▶ **What is required**: Needed from the data below: every line from the one with "builds on p205010" up to and including the one with "Φ2 / density", repeated exactly and with nothing else.

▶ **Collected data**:
import Summits.CriticalPhenomena.PercolationContinuityZ3.Theorems.Transplant.SkelNegBParamsLO
import Summits.CriticalPhenomena.PercolationContinuityZ3.Theorems.Transplant.SkelNeg1ChoiceAll
import HarnessLib

/-!
# N1 params, chain of record `NegB`, part 4: THE CHOICE FUNCTION OF THE {±1} NODE OF RECORD — `PlanarSkeletonNeg.negChoiceAllOB gv fv Pv Sv : ChoiceFnNO` with FOUR slots:
# `gv` (extra BOX floors on `M_L`: the bridge's `16(n_b+ℓ_b+|h_b|)`, the kit layer's), `fv` (extra WIDTH floors on `n_L`), `Pv` (extra admissible Step-I″ PAIRS: the (R) bridge
# `(M_b, n_b)`, the kit-link pair `(M_kit, n_kit)`, WITH their admissibility), `Sv` (the q-level fibre block `SchedIn`); the schedule of record `NegB.schedOf`, the scheme of record
# `NegB.ΓO/FDO/LDO`, the `AtQO` unpacking, and **`geomHoldsNOFn_negChoiceAllOB : ∀ gv fv Pv Sv, GeomHoldsNOFn (negChoiceAllOB gv fv Pv Sv)`**

builds on p205010 (kernel theorem, internal audit signed; external expert review pending) — nothing in this file uses p205010; NOTHING is claimed about
the node `SamePDropOfSkeletonNeg₁` (OPEN): this file discharges the geometric obligation of `samePDropOfSkeletonNeg₁_of_choiceFnNO` for the choices of record, for every slot value;
(R)/(F)/(C) are the residue seats'.  Supersedes `negChoiceAllOF` (p284221) / `negChoiceAllOP` (the `g = 0`, no-bridge readings).
Status sentence (coordinator 2026-08-20T04:30Z): "θ(p_c) = 0 on ℤ^d, all d ≥ 2 — kernel-verified (Lean 4/Mathlib, standard axioms); internal adversarial
audit SIGNED 2026-08-20 04:29Z; external expert review pending."
Lane `prim-bschramm-*`, seat `prim-bschramm-stmt` (gen 13); helper file (`--supports stmt-CriticalPhenomena-4575 --as helper`); ledger HOME/prim-bschramm-stmt/NEG-PARAMS.md v0.10;
interface of record = p3's `ChoiceNO` (p282003); (R) ruling B.13 (p3-g9 15:38:39Z).
HOW TO STATE A RESIDUE THEOREM: `theorem xHoldsNOFn_negChoiceAllOB (gv fv : Neg.FSlot) (Pv : NegB.PSlot) (Sv : NegB.SSlot) (h… : your floors on gv/fv, your pairs ∈ (Pv …).1,
your reads of (Sv …)) : XHoldsNOFn (negChoiceAllOB gv fv Pv Sv)`; inside, after `intro κ V _ _ G _ Φ hg t ht h1 p hp0 hp1 hC O q hAt`, every value is `NegB.X κ Φ t p O.merged g f`
with `g := NegB.gOf κ Φ t p O gv`, `f := NegB.fOf κ Φ t p O fv`; inputs `inputsS/L/P_of_atQOB hAt …`; clauses `clauseL/S/P_of_atQOB hAt`; Φ2 / density window `factsO_of_atQOB hAt`.
* §1 `NegB.PSlot` (+ `.empty`), `NegB.SSlot`, `NegB.offN/schedOf` (+ `_WFS2`, `colQ_schedOf`), `gOf/fOf`, `SMnP` (+ `_adm_at`), `ΓO/FDO/LDO`, `choiceAtOB`, **`negChoiceAllOB`** (+ `_eq`);
* §2 `factsO/eqNumL/clauseL/clauseS/clauseP/inputsP/inputsExtra/inputsS/inputsL/zone _of_atQOB`; §3 **`geomHoldsNOFn_negChoiceAllOB`**.
[cite: KozmaNitzan2024, §4 Theorem 6 (pp. 25–31): the order of constants; pp. 25–27] [cite: MartineauTassion2017, §3.2 Lemma 3.5, §4.3]
-/

noncomputable section

open scoped Classical

namespace Summit.CriticalPhenomena.PercolationContinuityZ3.Theorems.Transplant

open MeasureTheory Literature.Probability.Percolation Literature.Probability.LatticeModels SimpleGraph KNCells
open Literature.Barriers.CriticalPhenomena (HasExponentialGrowth)

namespace PlanarSkeletonNeg

open SkelConc (Consts)
open BoxProdZ2 (ConcRadiiG)
open Skelφ (oriφ trφ)
open Skelφ.StepI (DataN OutO)

namespace NegB

open Neg

/-! ## §1 The slots, the schedule and scheme of record, the choice function -/

/-- **A pair slot**: a finite set of EXTRA admissible pairs `(M, n)` as a function of the p-fixed data, bundled with its admissibility. [this work] -/
def PSlot : Type 1 :=
  ∀ (κ : Consts) {V : Type} [DecidableEq V] [Countable V] {G : SimpleGraph V} [G.LocallyFinite], PlanarSkeletonNeg G → V → unitInterval →
    ∀ D : DataN V, {S : Finset (ℕ × ℕ) // ∀ q ∈ S, D.M₀ ≤ q.1 ∧ D.n₁ q.1 ≤ q.2}

/-- The empty pair slot. [folklore] -/
def PSlot.empty : PSlot := fun _ _ _ _ _ _ _ _ _ _ => ⟨∅, fun _ h => absurd h (Finset.notMem_empty _)⟩

/-- **A schedule-input slot** (box slot, width slot, running density): the q-level fibre block `SchedIn`. [this work] -/
def SSlot : Type 1 :=
  ∀ (κ : Consts) {V : Type} [DecidableEq V] [Countable V] {G : SimpleGraph V} [G.LocallyFinite],
    PlanarSkeletonNeg G → V → unitInterval → DataN V → ℕ → ℕ → unitInterval → Skelφ.Prm.SchedIn

section Values

variable (κ : Consts) {V : Type} [DecidableEq V] [Countable V] {G : SimpleGraph V} [G.LocallyFinite] (Φ : PlanarSkeletonNeg G) (t : V)
  (p : unitInterval) (D : DataN V) (g f : ℕ)

/-- **The column slot of record**: `offN w := Nrep (cen w) + 1`. [this work] -/
def offN : Site 2 → ℕ := fun w => Nrep κ Φ t p D g f ((fcells κ Φ t p D g f).cen w) + 1

/-- **THE FIBRE SCHEDULE OF RECORD** from the q-level inputs `S`: `Prm.schedN S fcells offN`. [cite: KozmaNitzan2024, §4 pp. 25–26; Lemma 12 (p. 24)] -/
def schedOf (S : Skelφ.Prm.SchedIn) : ConcRadiiG := Skelφ.Prm.schedN S (fcells κ Φ t p D g f) (offN κ Φ t p D g f)

/-- **`WFS2 fcells (schedOf S)`** for every input block. [this work] -/
theorem schedOf_WFS2 (S : Skelφ.Prm.SchedIn) : Skelφ.WFS2 (fcells κ Φ t p D g f) (schedOf κ Φ t p D g f S) := Skelφ.Prm.schedN_WFS2 _ _ _

/-- **The column floor**: `Nrep (cen x) + 1 ≤ rQ a x` at every `(a, x)`. [this work] -/
theorem colQ_schedOf (S : Skelφ.Prm.SchedIn) : ∀ a x, Nrep κ Φ t p D g f ((fcells κ Φ t p D g f).cen x) + 1 ≤ (schedOf κ Φ t p D g f S).rQ a x :=
  fun a x => Skelφ.Prm.off_le_schedN_rQ S (fcells κ Φ t p D g f) (offN κ Φ t p D g f) a x

variable (Pv : PSlot)

/-- **The extensible pair list**: `SMn ∪ extra`. [this work] -/
def SMnP : Finset (ℕ × ℕ) := SMn κ Φ t p D g f ∪ (Pv κ Φ t p D).1

/-- The two ledger pairs are in the list. [folklore] -/
theorem SMn_subset_SMnP : SMn κ Φ t p D g f ⊆ SMnP κ Φ t p D g f Pv := Finset.subset_union_left

/-- The extra pairs are in the list. [folklore] -/
theorem extra_subset_SMnP : (Pv κ Φ t p D).1 ⊆ SMnP κ Φ t p D g f Pv := Finset.subset_union_right

/-- **Pair admissibility of the list.** [folklore] -/
theorem SMnP_adm_at : ∀ q ∈ SMnP κ Φ t p D g f Pv, D.M₀ ≤ q.1 ∧ D.n₁ q.1 ≤ q.2 := by
  intro q hq
  rcases Finset.mem_union.1 hq with h | h
  · exact SMn_adm_at κ Φ t p D g f q h
  · exact (Pv κ Φ t p D).2 q h

variable (O : OutO V) (gv fv : Neg.FSlot) (Sv : SSlot) (q : unitInterval)

/-- The box floor AT the oriented output: `gv` at the merged record. [this work] -/
def gOf : ℕ := gv κ Φ t p O.merged

/-- The width clearance AT the oriented output: `fv` at the merged record. [this work] -/
def fOf : ℕ := fv κ Φ t p O.merged

/-- **THE ANCHORED-CELLS SCHEME OF RECORD at `(O, q)`**: `cellGeomSG₂` over the oriented fine map `fineO`, the cells `fcells`, root `t`, schedule `schedOf (Sv …)`.
[cite: KozmaNitzan2024, §4 pp. 25–27 (Q_v, M_v, E_{v,x}, H^j_{v,x})] -/
def ΓO : CellGeom V ℕ :=
  Skelφ.cellGeomSG₂ G (fineO κ Φ t p O.D O.DT O.ori (gOf κ Φ t p O gv) (fOf κ Φ t p O fv))
    (fcells κ Φ t p O.merged (gOf κ Φ t p O gv) (fOf κ Φ t p O fv)) t
    (schedOf κ Φ t p O.merged (gOf κ Φ t p O gv) (fOf κ Φ t p O fv) (Sv κ Φ t p O.merged (gOf κ Φ t p O gv) (fOf κ Φ t p O fv) q))

/-- **The face data of record at `(O, q)`** (`faceDataSG`). [this work] -/
def FDO : FaceData V ℕ :=
  Skelφ.faceDataSG G (fineO κ Φ t p O.D O.DT O.ori (gOf κ Φ t p O gv) (fOf κ Φ t p O fv))
    (fcells κ Φ t p O.merged (gOf κ Φ t p O gv) (fOf κ Φ t p O fv)) t
    (schedOf κ Φ t p O.merged (gOf κ Φ t p O gv) (fOf κ Φ t p O fv) (Sv κ Φ t p O.merged (gOf κ Φ t p O gv) (fOf κ Φ t p O fv) q))

/-- **The level data of record at `O`** (`levelDataS`). [this work] -/
def LDO : LevelData V ℕ :=
  Skelφ.levelDataS (fineO κ Φ t p O.D O.DT O.ori (gOf κ Φ t p O gv) (fOf κ Φ t p O fv)) (fcells κ Φ t p O.merged (gOf κ Φ t p O gv) (fOf κ Φ t p O fv))

variable (hC : Φ.CylSubcritical p)

/-- **THE N1 CHOICES OF RECORD at `(κ, Φ, t, p)` with the four slots.** [cite: KozmaNitzan2024, §4 Theorem 6 (pp. 25–31)] -/
def choiceAtOB : ChoiceNO κ Φ t p hC where
  δI := Neg.δI κ Φ
  m₀ := Neg.m₀
  Sz := fun O => Neg.Sz O.merged
  SMn := fun O => SMnP κ Φ t p O.merged (gOf κ Φ t p O gv) (fOf κ Φ t p O fv) Pv
  Γ := fun O q => ΓO κ Φ t p O gv fv Sv q
  FD := fun O q => FDO κ Φ t p O gv fv Sv q
  LD := fun O _ => LDO κ Φ t p O gv fv
  δI_pos := Neg.δI_pos κ Φ
  δI_lt_one := Neg.δI_lt_one κ Φ
  S_adm := fun O _ => ⟨Neg.Sz_adm O.merged, SMnP_adm_at κ Φ t p O.merged _ _ Pv⟩

end Values

end NegB

/-- **THE CHOICE FUNCTION OF THE {±1} NODE OF RECORD, four slots** (box `gv`, width `fv`, extra pairs `Pv`, fibre block `Sv`). [cite: KozmaNitzan2024, §4 Theorem 6 (pp. 25–31)] -/
def negChoiceAllOB (gv fv : Neg.FSlot) (Pv : NegB.PSlot) (Sv : NegB.SSlot) : ChoiceFnNO :=
  fun κ _ _ _ _ _ Φ _ t _ _ p _ _ hC => NegB.choiceAtOB κ Φ t p Pv gv fv Sv hC

/-- `negChoiceAllOB` unfolds to `NegB.choiceAtOB` (by `rfl`). [folklore] -/
theorem negChoiceAllOB_eq (gv fv : Neg.FSlot) (Pv : NegB.PSlot) (Sv : NegB.SSlot) (κ : Consts) {V : Type} [DecidableEq V] [Countable V] (G : SimpleGraph V)
    [G.LocallyFinite] (Φ : PlanarSkeletonNeg G) (hg : ¬ HasExponentialGrowth G) (t : V) (ht : t ∈ Φ.types) (h1 : Φ.types = {t}) (p : unitInterval)
    (hp0 : 0 < (p : ℝ)) (hp1 : (p : ℝ) < 1) (hC : Φ.CylSubcritical p) :
    negChoiceAllOB gv fv Pv Sv κ G Φ hg t ht h1 p hp0 hp1 hC = NegB.choiceAtOB κ Φ t p Pv gv fv Sv hC := rfl

/-! ## §2 Unpacking `AtQO` for the choices of record -/

namespace NegB

open Neg

section AtQ

variable {κ : Consts} {V : Type} [DecidableEq V] [Countable V] {G : SimpleGraph V} [G.LocallyFinite] {Φ : PlanarSkeletonNeg G} {t : V} {p : unitInterval}
  {hC : Φ.CylSubcritical p} {gv fv : Neg.FSlot} {Pv : PSlot} {Sv : SSlot} {O : OutO V} {q : unitInterval}

/-- `FactsO`, the density window and Φ2 at `q` out of `AtQO`. [folklore] -/
theorem factsO_of_atQOB (hAt : (choiceAtOB κ Φ t p Pv gv fv Sv hC).AtQO O q) :
    O.FactsO Φ.frame hC Neg.m₀ t ∧ (p : ℝ) / 2 ≤ q ∧ (q : ℝ) ≤ p ∧ Φ.CylSubcritical q := ⟨hAt.1, hAt.2.1, hAt.2.2.1, hAt.2.2.2.2⟩

/-- **The numeric long clause at the merged record** out of `AtQO`. [this work] -/
theorem eqNumL_of_atQOB (hAt : (choiceAtOB κ Φ t p Pv gv fv Sv hC).AtQO O q) : EqNumL κ Φ t p O.merged (gOf κ Φ t p O gv) (fOf κ Φ t p O fv) :=
  eqNumL_of_factsO κ Φ t p O.D O.DT O.ori _ _ hAt.1.shared.2.2.1 hAt.1.clauses

/-- **The long clause (oriented map `φL`, `|h_L| ≤ 10 n_L`)** out of `AtQO`. [this work] -/
theorem clauseL_of_atQOB (hAt : (choiceAtOB κ Φ t p Pv gv fv Sv hC).AtQO O q) :
    O.merged.EqGeom G (φL κ Φ t p O.D O.DT O.ori (gOf κ Φ t p O gv) (fOf κ Φ t p O fv)) t (ML κ Φ t p O.merged (gOf κ Φ t p O gv))
        (nL κ Φ t p O.merged (gOf κ Φ t p O gv) (fOf κ Φ t p O fv)) ∧
      (hL κ Φ t p O.merged (gOf κ Φ t p O gv) (fOf κ Φ t p O fv)).natAbs ≤ 10 * nL κ Φ t p O.merged (gOf κ Φ t p O gv) (fOf κ Φ t p O fv) :=
  clauseL_of_factsO κ Φ t p O.D O.DT O.ori _ _ hAt.1.shared.2.2.1 hAt.1.clauses

/-- **The short clause (oriented map `φS`, `|h_s| ≤ 10 n_s`)** out of `AtQO`. [this work] -/
theorem clauseS_of_atQOB (hAt : (choiceAtOB κ Φ t p Pv gv fv Sv hC).AtQO O q) :
    O.merged.EqGeom G (φS t O.D O.DT O.ori (Φ := Φ)) t (Mu O.merged) (nS O.merged) ∧ (hS t O.merged).natAbs ≤ 10 * nS O.merged :=
  Neg.clauseS_of_factsO Φ t O.D O.DT O.ori hAt.1.shared.2.2.1 hAt.1.clauses

/-- **The clause of ANY admissible pair** (in particular every extra pair: the bridge, the kit link). [this work] -/
theorem clauseP_of_atQOB (hAt : (choiceAtOB κ Φ t p Pv gv fv Sv hC).AtQO O q) {M n : ℕ} (hM : O.D.M₀ ≤ M) (hn : O.D.n₁ M ≤ n) :
    O.merged.EqGeom G (oriφ Φ.φ (O.ori t M n)) t M n ∧ (O.merged.hgt t M n).natAbs ≤ 10 * n :=
  Skelφ.StepI.orient_clause_all hAt.1.shared.2.2.1 hAt.1.clauses M hM n hn

/-- **THE PIECE-LINKS OF ANY LISTED PAIR at `q`**: for `(M, n) ∈ SMnP`, the eight inputs at the oriented map over the merged record, accuracy `δI`. [this work] -/
theorem inputsP_of_atQOB (hAt : (choiceAtOB κ Φ t p Pv gv fv Sv hC).AtQO O q) {M n : ℕ}
    (hMn : (M, n) ∈ SMnP κ Φ t p O.merged (gOf κ Φ t p O gv) (fOf κ Φ t p O fv) Pv) (fam : Fin 2) (σ τ : ℤˣ) :
    1 - Neg.δI κ Φ < (bondPercolation G q).real (Skelφ.StepI.eventN G (oriφ Φ.φ (O.ori t M n)) O.merged (t, M, some (n, fam, σ, τ))) := by
  obtain ⟨hΛ, hk, hR, -, -⟩ := hAt.1.shared
  have ht : t ∈ ({t} : Finset V) := Finset.mem_singleton_self t
  have hmem := Skelφ.StepI.mem_indexNP_some (Sz := Neg.Sz O.merged) ht hMn fam σ τ
  have h := hAt.2.2.2.1 _ hmem
  rwa [Skelφ.StepI.eventO_some_eq_eventN_orient Φ.φ hΛ hk hR] at h

/-- **The extra pairs' piece-links**: for `(M, n) ∈ (Pv …).1`. [this work] -/
theorem inputsExtra_of_atQOB (hAt : (choiceAtOB κ Φ t p Pv gv fv Sv hC).AtQO O q) {M n : ℕ} (hMn : (M, n) ∈ (Pv κ Φ t p O.merged).1) (fam : Fin 2) (σ τ : ℤˣ) :
    1 - Neg.δI κ Φ < (bondPercolation G q).real (Skelφ.StepI.eventN G (oriφ Φ.φ (O.ori t M n)) O.merged (t, M, some (n, fam, σ, τ))) :=
  inputsP_of_atQOB hAt (extra_subset_SMnP κ Φ t p O.merged _ _ Pv hMn) fam σ τ

/-- **The short pair's piece-links** (`φS = oriφ Φ.φ (ori t M_u n_s)`). [this work] -/
theorem inputsS_of_atQOB (hAt : (choiceAtOB κ Φ t p Pv gv fv Sv hC).AtQO O q) (fam : Fin 2) (σ τ : ℤˣ) :
    1 - Neg.δI κ Φ <
      (bondPercolation G q).real (Skelφ.StepI.eventN G (φS t O.D O.DT O.ori (Φ := Φ)) O.merged (t, Mu O.merged, some (nS O.merged, fam, σ, τ))) :=
  inputsP_of_atQOB hAt (SMn_subset_SMnP κ Φ t p O.merged _ _ Pv (mem_SMn κ Φ t p O.merged (gOf κ Φ t p O gv) (fOf κ Φ t p O fv)).1) fam σ τ

/-- **The long pair's piece-links** (`φL = oriφ Φ.φ (ori t M_L (n_L g f))`). [this work] -/
theorem inputsL_of_atQOB (hAt : (choiceAtOB κ Φ t p Pv gv fv Sv hC).AtQO O q) (fam : Fin 2) (σ τ : ℤˣ) :
    1 - Neg.δI κ Φ <
      (bondPercolation G q).real (Skelφ.StepI.eventN G (φL κ Φ t p O.D O.DT O.ori (gOf κ Φ t p O gv) (fOf κ Φ t p O fv)) O.merged
        (t, ML κ Φ t p O.merged (gOf κ Φ t p O gv), some (nL κ Φ t p O.merged (gOf κ Φ t p O gv) (fOf κ Φ t p O fv), fam, σ, τ))) :=
  inputsP_of_atQOB hAt (SMn_subset_SMnP κ Φ t p O.merged _ _ Pv (mem_SMn κ Φ t p O.merged (gOf κ Φ t p O gv) (fOf κ Φ t p O fv)).2) fam σ τ

/-- **The uniqueness zone at `M_u`** (as the merged record's zone input, any map). [this work] -/
theorem zone_of_atQOB (hAt : (choiceAtOB κ Φ t p Pv gv fv Sv hC).AtQO O q) :
    1 - Neg.δI κ Φ < (bondPercolation G q).real (Skelφ.StepI.eventN G (φS t O.D O.DT O.ori (Φ := Φ)) O.merged (t, Mu O.merged, none)) := by
  have ht : t ∈ ({t} : Finset V) := Finset.mem_singleton_self t
  have hmem := Skelφ.StepI.mem_indexNP_none (SMn := SMnP κ Φ t p O.merged (gOf κ Φ t p O gv) (fOf κ Φ t p O fv) Pv) ht (Mu_mem_Sz O.merged)
  have h := hAt.2.2.2.1 _ hmem
  rw [Skelφ.StepI.eventO_none_eq_eventN Φ.φ (φS t O.D O.DT O.ori (Φ := Φ))] at h
  exact h

end AtQ

end NegB

/-! ## §3 The geometric obligation of the choices of record -/

/-- **`GeomHoldsNOFn (negChoiceAllOB gv fv Pv Sv)` FOR EVERY SLOT VALUE**: root, `K₀ ≤ K`, `RunGeom`, `AnchGeom`, `SepGeom₂`, `ExitGeom`, `StepsGeom`, `LevelGeom` of the scheme of
record (hp-8 g33's records over the non-step fine map + this column's `hψ0/hlip/hws/hcol`, `WFS2` and the column floor by construction). [cite: KozmaNitzan2024, §4 pp. 25–29] -/
theorem geomHoldsNOFn_negChoiceAllOB (gv fv : Neg.FSlot) (Pv : NegB.PSlot) (Sv : NegB.SSlot) : GeomHoldsNOFn (negChoiceAllOB gv fv Pv Sv) := by
  intro κ V _ _ G _ Φ hg t ht h1 p hp0 hp1 hC O q hAt
  obtain ⟨-, -, hR, -, -⟩ := hAt.1.shared
  obtain ⟨h1', h2, -, h4, h5, h6, h7, h8, h9⟩ := NegB.geom_fineO_of_factsO κ Φ t p O.D O.DT O.ori (NegB.gOf κ Φ t p O gv) (NegB.fOf κ Φ t p O fv) hR hAt.1.clauses
    (NegB.schedOf_WFS2 κ Φ t p O.merged (NegB.gOf κ Φ t p O gv) (NegB.fOf κ Φ t p O fv)
      (Sv κ Φ t p O.merged (NegB.gOf κ Φ t p O gv) (NegB.fOf κ Φ t p O fv) q))
    (NegB.colQ_schedOf κ Φ t p O.merged (NegB.gOf κ Φ t p O gv) (NegB.fOf κ Φ t p O fv)
      (Sv κ Φ t p O.merged (NegB.gOf κ Φ t p O gv) (NegB.fOf κ Φ t p O fv) q))
  exact ⟨h1', h2, h4, h5, h6, h7, h8, h9⟩

end PlanarSkeletonNeg

end Summit.CriticalPhenomena.PercolationContinuityZ3.Theorems.Transplant

end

▶ **Output of the task**:
builds on p205010 (kernel theorem, internal audit signed; external expert review pending) — nothing in this file uses p205010; NOTHING is claimed about
the node `SamePDropOfSkeletonNeg₁` (OPEN): this file discharges the geometric obligation of `samePDropOfSkeletonNeg₁_of_choiceFnNO` for the choices of record, for every slot value;
(R)/(F)/(C) are the residue seats'.  Supersedes `negChoiceAllOF` (p284221) / `negChoiceAllOP` (the `g = 0`, no-bridge readings).
Status sentence (coordinator 2026-08-20T04:30Z): "θ(p_c) = 0 on ℤ^d, all d ≥ 2 — kernel-verified (Lean 4/Mathlib, standard axioms); internal adversarial
audit SIGNED 2026-08-20 04:29Z; external expert review pending."
Lane `prim-bschramm-*`, seat `prim-bschramm-stmt` (gen 13); helper file (`--supports stmt-CriticalPhenomena-4575 --as helper`); ledger HOME/prim-bschramm-stmt/NEG-PARAMS.md v0.10;
interface of record = p3's `ChoiceNO` (p282003); (R) ruling B.13 (p3-g9 15:38:39Z).
HOW TO STATE A RESIDUE THEOREM: `theorem xHoldsNOFn_negChoiceAllOB (gv fv : Neg.FSlot) (Pv : NegB.PSlot) (Sv : NegB.SSlot) (h… : your floors on gv/fv, your pairs ∈ (Pv …).1,
your reads of (Sv …)) : XHoldsNOFn (negChoiceAllOB gv fv Pv Sv)`; inside, after `intro κ V _ _ G _ Φ hg t ht h1 p hp0 hp1 hC O q hAt`, every value is `NegB.X κ Φ t p O.merged g f`
with `g := NegB.gOf κ Φ t p O gv`, `f := NegB.fOf κ Φ t p O fv`; inputs `inputsS/L/P_of_atQOB hAt …`; clauses `clauseL/S/P_of_atQOB hAt`; Φ2 / density window `factsO_of_atQOB hAt`.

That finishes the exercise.